Maybe it wasn't clear, but in this case the load is still distributed evenly across all days. I always download on Monday, you always download on Tuesday. The author suggests that this is not desirable.
FTA,
The “Total” row looks very nice, it’s exactly what we would like to have. However, our download interval matches the number of days now, with the effect that people always download on the same weekday (and those currently downloading on a Monday will continue downloading on a Monday).
> I currently have Nginx doing reverse proxy of over tens of millions of HTTP requests per day (thats a few hundred per second) on a single server. At peak load it uses about 15MB RAM and 10% CPU on my particular configuration (FreeBSD 6).
https://easylist.adblockplus.org/blog/2011/09/01/easylist-st... is the first thing i found, talking about 11.5 million total users and 80% of them using easylist, 9.2 million. According to the blogpost, the still existing (i just noticed that this was after the update-behaviour change) monday-peak was 118.5% of the expected (week total / 7) - 73 million download in august, so (73 / 4 / 7) * 1.185 = 3 million for that specific list and 3.75 for all of them. Hope i didn't miscalculate ^^
Add to that the growth till than. The easylist.txt seems to have a size of 528kb.
Everybody downloading at once makes for slow servers. The author probably could pay much less in hosting costs if everybody downloaded the file along a uniform disturbance.

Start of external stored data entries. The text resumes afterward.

import Literature.MathematicalPhysics.KineticTheory.PureQuarticChainNESSProofs
import Literature.MathematicalPhysics.KineticTheory.LangevinSemigroupHarrisOne
import Literature.MathematicalPhysics.KineticTheory.PureQuarticChainMinorization
import HarnessLib

/-!
# Cuneo–Eckmann–Hairer–Rey-Bellet 2018, Theorem 2.13 for the purely quartic chain — the named fact `CuneoEckmannHairerReyBellet2018_thm213_pureQuartic` HOLDS

Topic `Literature/MathematicalPhysics/KineticTheory` (trunk T-KINETIC). Discharge of the named fact
`CuneoEckmannHairerReyBellet2018_thm213_pureQuartic` (`PureQuarticChainNESS.lean`):
Cuneo–Eckmann–Hairer–Rey-Bellet, *Non-equilibrium steady states for networks of oscillators*,
Electron. J. Probab. **23** (2018) no. 55 (arXiv:1712.09413), Theorem 2.13 (1)–(3) for
`pureQuarticChain μ γ = ⟨U = μq⁴/4, V = r⁴/4, γ⟩`, `μ, γ > 0`, `N ≥ 1`, `T_L, T_R > 0`, assembled —
exactly as the printed Theorem 3.1 (Props. 3.2, 3.3, 3.6, 3.7, 3.8 with H1 = Prop. 4.1 and
H2 = Thm 5.1 / Rem 5.2) — from results PROVED in the tree for the transition semigroup
`S = (pureQuarticChain_isConfining hμ hγ.le).semigroup N T_L T_R …` of the SDE (2.2)
(model-free pipeline, kernels `OscillatorChain.langevinKernel`):

* Feller property and the a-priori bound (3.4) (`PureQuarticChainConfined.lean`), continuity,
  nonnegativity and coercivity of `H` (`PureQuarticEnergy.lean`);
* **H2 at `t* = 1`** (`pureQuarticChain_H2`, `PureQuarticChainNESSProofs.lean`, CEHR Thm 5.1 /
  Rem 5.2), here put in the small-set form `P_1 e^{θH} ≤ κ e^{θH} + c 1_K` with `κ ∈ (0,1)`, `c > 0`,
  `K = {H ≤ E}` compact (`pureQuarticChain_langevinKernel_H2_one_indicator`: outside a large energy
  sublevel set the additive constant is absorbed by `((1-κ)/2) e^{θH}`);
* **Prop. 3.6**, every compact set is small for all large times (`pureQuarticChain_minorization`,
  `PureQuarticChainMinorization.lean`);
* Props. 3.7–3.8 (Krylov–Bogoliubov; Harris' theorem of Hairer–Mattingly on the skeleton `P_m`)
  for a general `LangevinChainSemigroup` from H2 at time one (`LangevinSemigroupHarrisOne.lean`);
* the smooth density of every invariant probability measure — Prop. 3.2 with the bracket
  condition Prop. 4.1 for the coupling `r⁴/4` (non-degenerate of order `3`) and Hörmander's
  Theorem 1.1, proved in `Literature/Analysis/Hypoelliptic/HormanderProof.lean`
  (`pureQuarticChain_hasSmoothDensity_of_isInvariant`, `PureQuarticChainHormander.lean`).

* `pureQuarticChain_langevin_semigroup_ergodic` — Thm 2.13 (2), (3) and uniqueness for `S`;
* `CuneoEckmannHairerReyBellet2018_thm213_pureQuartic_holds` — **the named fact holds**.

Everything is PROVED; no definition, no named fact.

## References

* N. Cuneo, J.-P. Eckmann, M. Hairer, L. Rey-Bellet, EJP **23** (2018) no. 55 (arXiv:1712.09413),
  Thm 2.13, Thm 3.1, §3 eq. (3.4), Props. 3.2–3.8, Prop. 4.1, Thm 5.1, Rem 5.2.
* M. Hairer, J. C. Mattingly, *Yet another look at Harris' ergodic theorem for Markov chains*,
  Progr. Probab. **63** (2011), Thm 1.2.
* L. Hörmander, Acta Math. **119** (1967) 147–171, Thm 1.1.
-/

noncomputable section

open MeasureTheory ProbabilityTheory Filter Topology Set Metric
open scoped NNReal ENNReal

namespace Literature.MathematicalPhysics.KineticTheory.HeatConduction

open Literature.Probability.Process OscillatorChain

variable {N : ℕ}

section Holds

variable {μ γ : ℝ} (hμ : 0 < μ) (hγ : 0 < γ) (hN : 0 < N) {T_L T_R : ℝ} (hL : 0 < T_L)
  (hR : 0 < T_R)
include hμ hγ hN hL hR

/-- **H2 at `t* = 1` in small-set form** for the transition kernels `langevinKernel` of the purely
quartic chain: from `P_1 e^{θH} ≤ κ e^{θH} + c` (`κ ∈ [0,1)`, `c ≥ 0`, `pureQuarticChain_H2`) to
`P_1 e^{θH} ≤ κ' e^{θH} + c' 1_K` with `κ' = (1+κ)/2 ∈ (0,1)`, `c' = c + 1 > 0` and the compact
energy sublevel set `K = {H ≤ E}`, `E = 2c/((1-κ)θ)`: off `K`, `c ≤ ((1-κ)/2) e^{θH}` because
`e^{θE} ≥ 1 + θE > 2c/(1-κ)`. [cite: CuneoEckmannHairerReyBellet2018, Thm 5.1 and Rem 5.2] -/
theorem pureQuarticChain_langevinKernel_H2_one_indicator {θ : ℝ} (hθ : 0 < θ)
    (hθ' : θ < 1 / max T_L T_R) :
    ∃ (κ c : ℝ) (K : Set (PhaseSpace N)), 0 < κ ∧ κ < 1 ∧ 0 < c ∧ IsCompact K ∧
      ∀ z : PhaseSpace N,
        ∫⁻ y, ENNReal.ofReal (Real.exp (θ * (pureQuarticChain μ γ).hamiltonian N y))
            ∂((pureQuarticChain μ γ).langevinKernel N T_L T_R 1 z) ≤
          ENNReal.ofReal (κ * Real.exp (θ * (pureQuarticChain μ γ).hamiltonian N z) +
            c * K.indicator 1 z) := by
  obtain ⟨κ, c, hκ0, hκ1, hc0, hb⟩ := pureQuarticChain_H2 hμ hγ hN hL hR hθ hθ'
  set H := (pureQuarticChain μ γ).hamiltonian N with hH
  set E : ℝ := 2 * c / ((1 - κ) * θ) with hE
  have h1κ : 0 < 1 - κ := by linarith
  refine ⟨(1 + κ) / 2, c + 1, {x | H x ≤ E}, by linarith, by linarith, by linarith,
    pureQuarticChain_isCompact_setOf_hamiltonian_le hμ γ N E, fun z => (hb z).trans ?_⟩
  refine ENNReal.ofReal_le_ofReal ?_
  have hV : 0 < Real.exp (θ * H z) := Real.exp_pos _
  by_cases hz : H z ≤ E
  · have hzK : z ∈ ({x | H x ≤ E} : Set (PhaseSpace N)) := hz
    rw [Set.indicator_of_mem hzK, Pi.one_apply, mul_one]
    nlinarith
  · have hzK : z ∉ ({x | H x ≤ E} : Set (PhaseSpace N)) := hz
    rw [Set.indicator_of_notMem hzK, mul_zero, add_zero]
    have hEz : E < H z := lt_of_not_ge hz
    -- `e^{θH(z)} ≥ e^{θE} ≥ 1 + θE = 1 + 2c/(1-κ)`
    have hexp : 1 + θ * E ≤ Real.exp (θ * H z) := by
      calc 1 + θ * E ≤ θ * E + 1 := by linarith
        _ ≤ Real.exp (θ * E) := Real.add_one_le_exp _
        _ ≤ Real.exp (θ * H z) := Real.exp_le_exp.2 (mul_le_mul_of_nonneg_left hEz.le hθ.le)
    have hθE : θ * E = 2 * c / (1 - κ) := by
      rw [hE]; field_simp
    rw [hθE] at hexp
    -- `c ≤ ((1-κ)/2) e^{θH(z)}`
    have hc : c ≤ (1 - κ) / 2 * Real.exp (θ * H z) := by
      have h2 : 2 * c / (1 - κ) ≤ Real.exp (θ * H z) := by linarith
      rw [div_le_iff₀ h1κ] at h2
      nlinarith
    nlinarith

/-- **Theorem 2.13 (2), (3) and uniqueness for the transition semigroup `S` of the purely quartic
chain**: at most one invariant probability measure; an invariant probability measure `μ⋆`
integrating every `e^{ϑH}`, `0 < ϑ < 1/max(T_L, T_R)`; and the exponential convergence (2.5)
`|P_t f(z) - μ⋆(f)| ≤ C e^{ϑH(z)} e^{-ct}` for continuous `|f| ≤ e^{ϑH}`. Inputs: Feller and (3.4)
(`PureQuarticChainConfined.lean`), H2 at time one (`pureQuarticChain_langevinKernel_H2_one_indicator`),
Prop. 3.6 (`pureQuarticChain_minorization`), Props. 3.7–3.8 (`LangevinSemigroupHarrisOne.lean`).
[cite: CuneoEckmannHairerReyBellet2018, Thm 2.13 and Thm 3.1] -/
theorem pureQuarticChain_langevin_semigroup_ergodic :
    (∀ m m' : Measure (PhaseSpace N), IsProbabilityMeasure m → IsProbabilityMeasure m' →
        ((pureQuarticChain_isConfining hμ hγ.le).semigroup N T_L T_R hN hL.le hR.le).IsInvariant m →
        ((pureQuarticChain_isConfining hμ hγ.le).semigroup N T_L T_R hN hL.le hR.le).IsInvariant m' →
        m = m') ∧
    ∃ ms : Measure (PhaseSpace N), IsProbabilityMeasure ms ∧
      ((pureQuarticChain_isConfining hμ hγ.le).semigroup N T_L T_R hN hL.le hR.le).IsInvariant ms ∧
      ∀ ϑ : ℝ, 0 < ϑ → ϑ < 1 / max T_L T_R →
        Integrable (fun z => Real.exp (ϑ * (pureQuarticChain μ γ).hamiltonian N z)) ms ∧
        ∃ C c : ℝ, 0 < C ∧ 0 < c ∧
          ∀ (z : PhaseSpace N) (t : ℝ≥0) (f : PhaseSpace N → ℝ), Continuous f →
            (∀ y, |f y| ≤ Real.exp (ϑ * (pureQuarticChain μ γ).hamiltonian N y)) →
            |((pureQuarticChain_isConfining hμ hγ.le).semigroup N T_L T_R hN hL.le hR.le).act t f z -
                ∫ y, f y ∂ms| ≤
              C * Real.exp (ϑ * (pureQuarticChain μ γ).hamiltonian N z) * Real.exp (-c * t) := by
  set S := (pureQuarticChain_isConfining hμ hγ.le).semigroup N T_L T_R hN hL.le hR.le with hS
  have hTm : 0 < 1 / max T_L T_R := by positivity
  -- the model-free inputs: Feller, continuity and coercivity of `H`, (3.4)
  have hF : ∀ (t : ℝ≥0) (g : BoundedContinuousFunction (PhaseSpace N) ℝ), Continuous (S.act t g) :=
    pureQuarticChain_continuous_act_semigroup hμ hγ.le hN hL.le hR.le
  have hHc : Continuous ((pureQuarticChain μ γ).hamiltonian N) :=
    pureQuarticChain_continuous_hamiltonian μ γ N
  have hcpt : ∀ θ : ℝ, 0 < θ → ∀ R : ℝ≥0, IsCompact {x : PhaseSpace N |
      (Real.exp (θ * (pureQuarticChain μ γ).hamiltonian N x)).toNNReal ≤ R} := fun θ hθ R =>
    pureQuarticChain_isCompact_setOf_exp_le hμ γ N hθ R
  have hCstar : ∀ θ : ℝ, 0 < θ → 0 ≤ θ * γ * (T_L + T_R) := fun θ hθ => by positivity
  have h34 : ∀ θ : ℝ, 0 < θ → θ < 1 / max T_L T_R → ∀ (t : ℝ≥0) (z : PhaseSpace N),
      ∫⁻ y, ENNReal.ofReal (Real.exp (θ * (pureQuarticChain μ γ).hamiltonian N y)) ∂(S.kernel t z) ≤
        ENNReal.ofReal (Real.exp (θ * γ * (T_L + T_R) * t) *
          Real.exp (θ * (pureQuarticChain μ γ).hamiltonian N z)) := fun θ hθ hθ' t z =>
    pureQuarticChain_lintegral_exp_mul_hamiltonian_kernel_le hμ hγ.le hN hL.le hR.le hL hθ hθ' t z
  -- H2 at time one and Prop. 3.6 for the kernels of `S`
  have h2 : ∀ θ : ℝ, 0 < θ → θ < 1 / max T_L T_R →
      ∃ (κ c : ℝ) (K : Set (PhaseSpace N)), 0 < κ ∧ κ < 1 ∧ 0 < c ∧ IsCompact K ∧
        ∀ z : PhaseSpace N,
          ∫⁻ y, ENNReal.ofReal (Real.exp (θ * (pureQuarticChain μ γ).hamiltonian N y))
              ∂(S.kernel 1 z) ≤
            ENNReal.ofReal (κ * Real.exp (θ * (pureQuarticChain μ γ).hamiltonian N z) +
              c * K.indicator 1 z) := fun θ hθ hθ' =>
    pureQuarticChain_langevinKernel_H2_one_indicator hμ hγ hN hL hR hθ hθ'
  have h36 : ∀ C : Set (PhaseSpace N), IsCompact C → ∃ t_C : ℝ≥0, ∀ t : ℝ≥0, t_C ≤ t →
      ∃ ν : Measure (PhaseSpace N), ν ≠ 0 ∧ ∀ z ∈ C, ν ≤ S.kernel t z :=
    pureQuarticChain_minorization hμ hγ hN hL T_R
  have hH0 : ∀ z, 0 ≤ (pureQuarticChain μ γ).hamiltonian N z :=
    pureQuarticChain_hamiltonian_nonneg hμ.le γ N
  obtain ⟨ms, hms, hinv, hint⟩ := S.exists_isInvariant_of_H2_one hF hHc hcpt hCstar h34 h2 hTm
  refine ⟨fun m m' hm hm' hmi hm'i => ?_, ms, hms, hinv, fun ϑ hϑ0 hϑ1 => ⟨hint ϑ hϑ0 hϑ1, ?_⟩⟩
  · haveI := hm; haveI := hm'
    exact S.invariant_unique_of_H2_one_of_minorization hHc hcpt h2 hTm h36 m m' hmi hm'i
  · haveI := hms
    exact S.exp_convergence_of_H2_one_of_minorization hHc hcpt hCstar h34 h2 hH0 h36 hϑ0 hϑ1 ms hinv

end Holds

/-- **Cuneo–Eckmann–Hairer–Rey-Bellet 2018, Theorem 2.13 for the purely quartic chain — the named
fact `CuneoEckmannHairerReyBellet2018_thm213_pureQuartic` HOLDS.** Printed (EJP 23 (2018) no. 55,
Thm 2.13): under C1–C5 "(1) The process (2.2) admits a unique invariant measure, and it has a
smooth density with respect to Lebesgue measure. (2) For all `0 < θ < 1/T_max` … `∫ e^{θH} dμ < ∞`.
(3) For all `0 < θ < 1/T_max` there exist `C, c > 0` such that `|E_z f(z_t) - μ(f)| ≤ C e^{θH(z)} e^{-ct}`
for all `|f| ≤ e^{θH}`", for the chain `⟨μq⁴/4, r⁴/4, γ⟩`, `μ, γ > 0`, `N ≥ 1`, `T_L, T_R > 0`
(C1–C5 hold: Rem. 2.2 with `c₃ = 0`; Def. 2.4 / Ex. 2.5, `‖x‖⁴` is non-degenerate; Rem. 2.10).
Witness: the transition semigroup of the SDE (2.2) (`OscillatorChain.IsConfining.semigroup`);
ergodic part `pureQuarticChain_langevin_semigroup_ergodic`; the smooth density of every invariant
probability measure is `pureQuarticChain_hasSmoothDensity_of_isInvariant` (Dynkin ⟹ weak
stationarity; Prop. 3.2 / Prop. 4.1 with Hörmander's Theorem 1.1, proved in the tree). The whole
printed proof is thereby carried out in the tree without any named-fact hypothesis.
[cite: CuneoEckmannHairerReyBellet2018, Thm 2.13] [cite: Hormander1967, Thm 1.1]
[cite: HairerMattingly2011, Thm 1.2] -/
theorem CuneoEckmannHairerReyBellet2018_thm213_pureQuartic_holds :
    CuneoEckmannHairerReyBellet2018_thm213_pureQuartic := by
  intro μ γ hμ hγ N T_L T_R hN hL hR
  obtain ⟨huniq, ms, hms, hinv, hrest⟩ := pureQuarticChain_langevin_semigroup_ergodic hμ hγ hN hL hR
  refine ⟨(pureQuarticChain_isConfining hμ hγ.le).semigroup N T_L T_R hN hL.le hR.le, huniq,
    fun m hm hmi => ?_, ms, hms, hinv, hrest⟩
  haveI := hm
  exact pureQuarticChain_hasSmoothDensity_of_isInvariant μ hγ hN hL hR.le _ m hmi

end Literature.MathematicalPhysics.KineticTheory.HeatConduction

On the server side, you don't even need specific instance tracking, just a simple decision based on current resource usage, and a list of valid tokens (optionally, they can expire in some short time to avoid other thundering herd type issues). Say, you set a max number of file transfers, or bandwidth or whatever metric makes sense to you, and you simply reply based on that metric. Further, you can smooth out your load with a bit of intelligence on setting N.
Even better, you get a cool side-effect: since the check isn't so resource intensive, you can set the time between checks lower, and make the updates less regular.
Now that I think of it: it seems that this would be a nice nginx plugin, with a simple client side library to handle it for reference. Anyone want to collaborate on this over the weekend? Should be relatively straight-forward.